Work request:
In the material below, repeat only the lines from the one that holds "Navier–Stokes blow-up or regularity)." through the final line, exactly as they stand.

Available data:

import Summits.BirchSwinnertonDyer.BirchSwinnertonDyer.Theorems.KolyvaginDepthDoorMSymbolCert1477a1Cert
import HarnessLib

/-!
# Route `KolyvaginDepthDoor`, crux `KolyvaginDepthSupplyKN` (stmt-BirchSwinnertonDyer-22820) —
# DEPTH TABLE v30, DATA of `1477a1`, part 2 (Core0) of the check of `cert1477a1`

Helper file of the lead prover of line `levelone` (kdd-p1 g35; `--supports stmt-BirchSwinnertonDyer-22820 --as helper`);
MACHINE-WRITTEN DATA + `decide` (generator `work/py/genq_lean.py`, kit 1′ `…MSymbolCertCosetsC`). One quarter of part 2 of the check of `…MSymbolCert1477a1` (core rows reduce to the core matrix / the inverse certificate mod 65521), split for the elaboration budget. It closes nothing and BSD is NOT proved by it.

References: [CremonaAlgorithms1997] §2.2–2.5, §2.8, Table 1 (1477a1); [PopaZagier2017] §4 (13); [Kim2022StructureSelmer] §1.4.3;
[MazurTateTeitelbaum1986Invent] §I.8.
-/

set_option linter.dupNamespace false
-- the packed numerals are long literals
set_option linter.style.longLine false

noncomputable section

open scoped MatrixGroups ModularForm
open CongruenceSubgroup
open Literature.NumberTheory.EllipticCurves Literature.NumberTheory.EllipticCurves.ModularForms
open Literature.NumberTheory.Automorphic.PopaZagier (coeff12 coeff12M coeff coeffN)
open Summit.BirchSwinnertonDyer.BirchSwinnertonDyer.Rank2Observatory
open Summit.BirchSwinnertonDyer.BirchSwinnertonDyer.Rank1Residual (IntModel.frobeniusTrace_eq IntModel.minimalDiscriminantInt_eq)
open Summit.BirchSwinnertonDyer.BirchSwinnertonDyer.Theorems.KolyvaginDepthDoor.MSymbolCert.Cert389a1
  (H3 H3fin support_subset_H3fin H3fin_det H3mat_nodup H3_det H3_coeff eval_map eval_append)

namespace Summit.BirchSwinnertonDyer.BirchSwinnertonDyer.Theorems.KolyvaginDepthDoor.MSymbolCert.Cert1477a1

/-! ## §1 Part 2 of the check: Core0 -/

set_option maxHeartbeats 4000000 in
/-- **Certificate part 2 (core rows `0 ≤ r < 37`)** of `cert1477a1` (chunked kernel checks; 4 files at `m − 1 = 145`). [folklore] -/
theorem cert1477a1_coreRows0 : ∀ r, 0 ≤ r → r < 37 → cert1477a1.coreRow gen1477a1 r = true := by
  have h0 : (List.range' 0 19).all (fun r => cert1477a1.coreRow gen1477a1 r) = true := by decide +kernel
  have h1 : (List.range' 19 18).all (fun r => cert1477a1.coreRow gen1477a1 r) = true := by decide +kernel
  intro r _hr1 hr2
  by_cases c : r < 19
  · exact cert1477a1.coreRow_chunk gen1477a1 h0 r (by omega) (by omega)
  exact cert1477a1.coreRow_chunk gen1477a1 h1 r (by omega) (by omega)

end Summit.BirchSwinnertonDyer.BirchSwinnertonDyer.Theorems.KolyvaginDepthDoor.MSymbolCert.Cert1477a1

end
import Literature.Analysis.FluidPDE.Seregin2020SwirlSupBound
import Literature.Analysis.FluidPDE.SereginSverakMeridionalAxisDecay
import Literature.Analysis.FluidPDE.SereginSverakBlowupDecayProofs
import Literature.Analysis.FluidPDE.SereginSverakOffAxisScaling
import Literature.Analysis.FluidPDE.SereginSverakRescaledHypotheses
import Literature.Analysis.FluidPDE.SereginSverakSuitableProofs
import HarnessLib

/-!
# Seregin–Šverák 2009, Theorem 1.1 with the Type I rate on the meridional part only: the swirl
# bound of Lemma 3.3 supplied, and the theorem as printed (axially symmetric pair)

Analysis/FluidPDE proofs file (theorems only: no definitions, no named facts) on the discharge
path of the named fact `Literature.Analysis.FluidPDE.SereginSverak2009.MeridionalTypeIRegularity`
(G. Seregin, V. Šverák, *On Type I singularities of the local axi-symmetric solutions of the
Navier–Stokes equations*, Comm. PDE 34 (2009) = arXiv:0804.1803, Thm 1.1 (p. 3) with hypothesis
(1.1) (p. 2): the rate `|v̄| ≤ C/√(-t)` on the meridional part `v̄ = v_ϱ e_ϱ + v₃ e₃` only).

The tree proves Theorem 1.1 GIVEN the swirl bound (as7) `|ϱ v_φ| ≤ C₂` on `Q(1/2)`
(`SereginSverak2009.isRegularAtOrigin_of_meridionalTypeI_of_swirlBound_half`,
`SereginSverakMeridionalAxisDecay.lean`), i.e. modulo Lemma 3.3 of the paper (arXiv p. 9, proof in
App. II by a Moser iteration): "(as1) `sup_{z ∈ Q(1/2)} |ϱ v_φ(z)| ≤ C(M) (∫_{Q(3/4)} |ϱ v_φ|^{10/3} dz)^{3/10}`".
That Moser iteration is in the tree in the form of G. Seregin, Anal. Math. Phys. 10 (2020) Paper 46 =
arXiv:2006.04140, proof of Thm 2.1, (2.6) (which removes the hypothesis (r2) of Lemma 3.3):
`Seregin2020.swirl_ae_bounded_half` (`Seregin2020SwirlSupBound.lean`) — for an axially symmetric
suitable weak solution `(v, q)` in the unit cylinder `Q` with `v ∈ L_{2,∞}(Q)`, `∇v ∈ L₂(Q)`,
`q ∈ L_{3/2}(Q)`, the swirl is essentially bounded on `]-1/4, 0[ × B(0, 1/2)`. This file feeds it
into the Seregin–Šverák assembly:

* `isRegularAtOrigin_of_meridionalTypeI_of_swirlBound_cyl` — Thm 1.1 given the swirl bound on
  ANY `Q(r)`, `0 < r ≤ 1` (the zoom `ũ(s, y) = r u(r² s, r y)`; "The general case is obtained by
  re-scaling", §3 p. 9), extending the tree's `…_half` (`r = 1/2`);
* `exists_swirlBound_parCyl_of_axisymmetricPressure` — **Lemma 3.3 in the class of Theorem 1.1**:
  under the standing assumptions of §3 with axial symmetry of the PAIR `(v, q)` and (r2), the swirl
  `ϱ v_φ` is essentially bounded on `Q(1/16)` (Remark 3.4: `(v, q)` is suitable in `Q`
  (`SuitableOfBounded_holds`); the local energy bound (as12)/(as6) at the origin
  (`localEnergy36`) puts the zoom `v ↦ ¼ v(s/16, y/4)` in the class of `swirl_ae_bounded_half` on
  the whole unit cylinder; the bound on `]-1/4, 0[ × B(0, 1/2)` contains `Q(1/4)` of the zoom, i.e.
  `Q(1/16)` of `v`);
* `isRegularAtOrigin_of_meridionalTypeI` — **Theorem 1.1 / 3.1 with (1.1), AS PRINTED**: "Assume
  that functions `v ∈ L₃(Q)` and `q ∈ L_{3/2}(Q)` are an axially symmetric weak solution to the
  Navier–Stokes equations in `Q`" (`IsAxisymmetricLocalSolution` + axial symmetry of the pressure
  slices, `q_{,φ} = 0`), (r2), and (1.1) on `v̄`; then `z = 0` is a regular point of `v`.

The named fact `MeridionalTypeIRegularity` omits the axial symmetry of the pressure (its class
`IsAxisymmetricLocalSolution` constrains the velocity slices only); it follows from
`isRegularAtOrigin_of_meridionalTypeI` once the pressure is replaced by its rotation average, which
is not done in this file. Nothing here asserts that a singular axisymmetric solution exists:
these are a-priori statements about hypothetical ones (WHAT THIS IS NOT: not a claim about
Navier–Stokes blow-up or regularity).

## References

* G. Seregin, V. Šverák, Comm. PDE 34 (2009) 171–201 = arXiv:0804.1803: Thm 1.1 (p. 3), (1.1)
  (p. 2), §3 Thm 3.1, Lemma 3.3 (as1), Remark 3.4, Lemma 3.5 (as6)–(as7) (p. 9), §4 (p. 11).
  [SereginSverak2009]
* G. Seregin, Anal. Math. Phys. 10 (2020), Paper 46 = arXiv:2006.04140, proof of Thm 2.1, (2.6)
  (arXiv pp. 5–7). [Seregin2020]
-/

noncomputable section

Completed exercise:
Navier–Stokes blow-up or regularity).

## References

* G. Seregin, V. Šverák, Comm. PDE 34 (2009) 171–201 = arXiv:0804.1803: Thm 1.1 (p. 3), (1.1)
  (p. 2), §3 Thm 3.1, Lemma 3.3 (as1), Remark 3.4, Lemma 3.5 (as6)–(as7) (p. 9), §4 (p. 11).
  [SereginSverak2009]
* G. Seregin, Anal. Math. Phys. 10 (2020), Paper 46 = arXiv:2006.04140, proof of Thm 2.1, (2.6)
  (arXiv pp. 5–7). [Seregin2020]
-/

noncomputable section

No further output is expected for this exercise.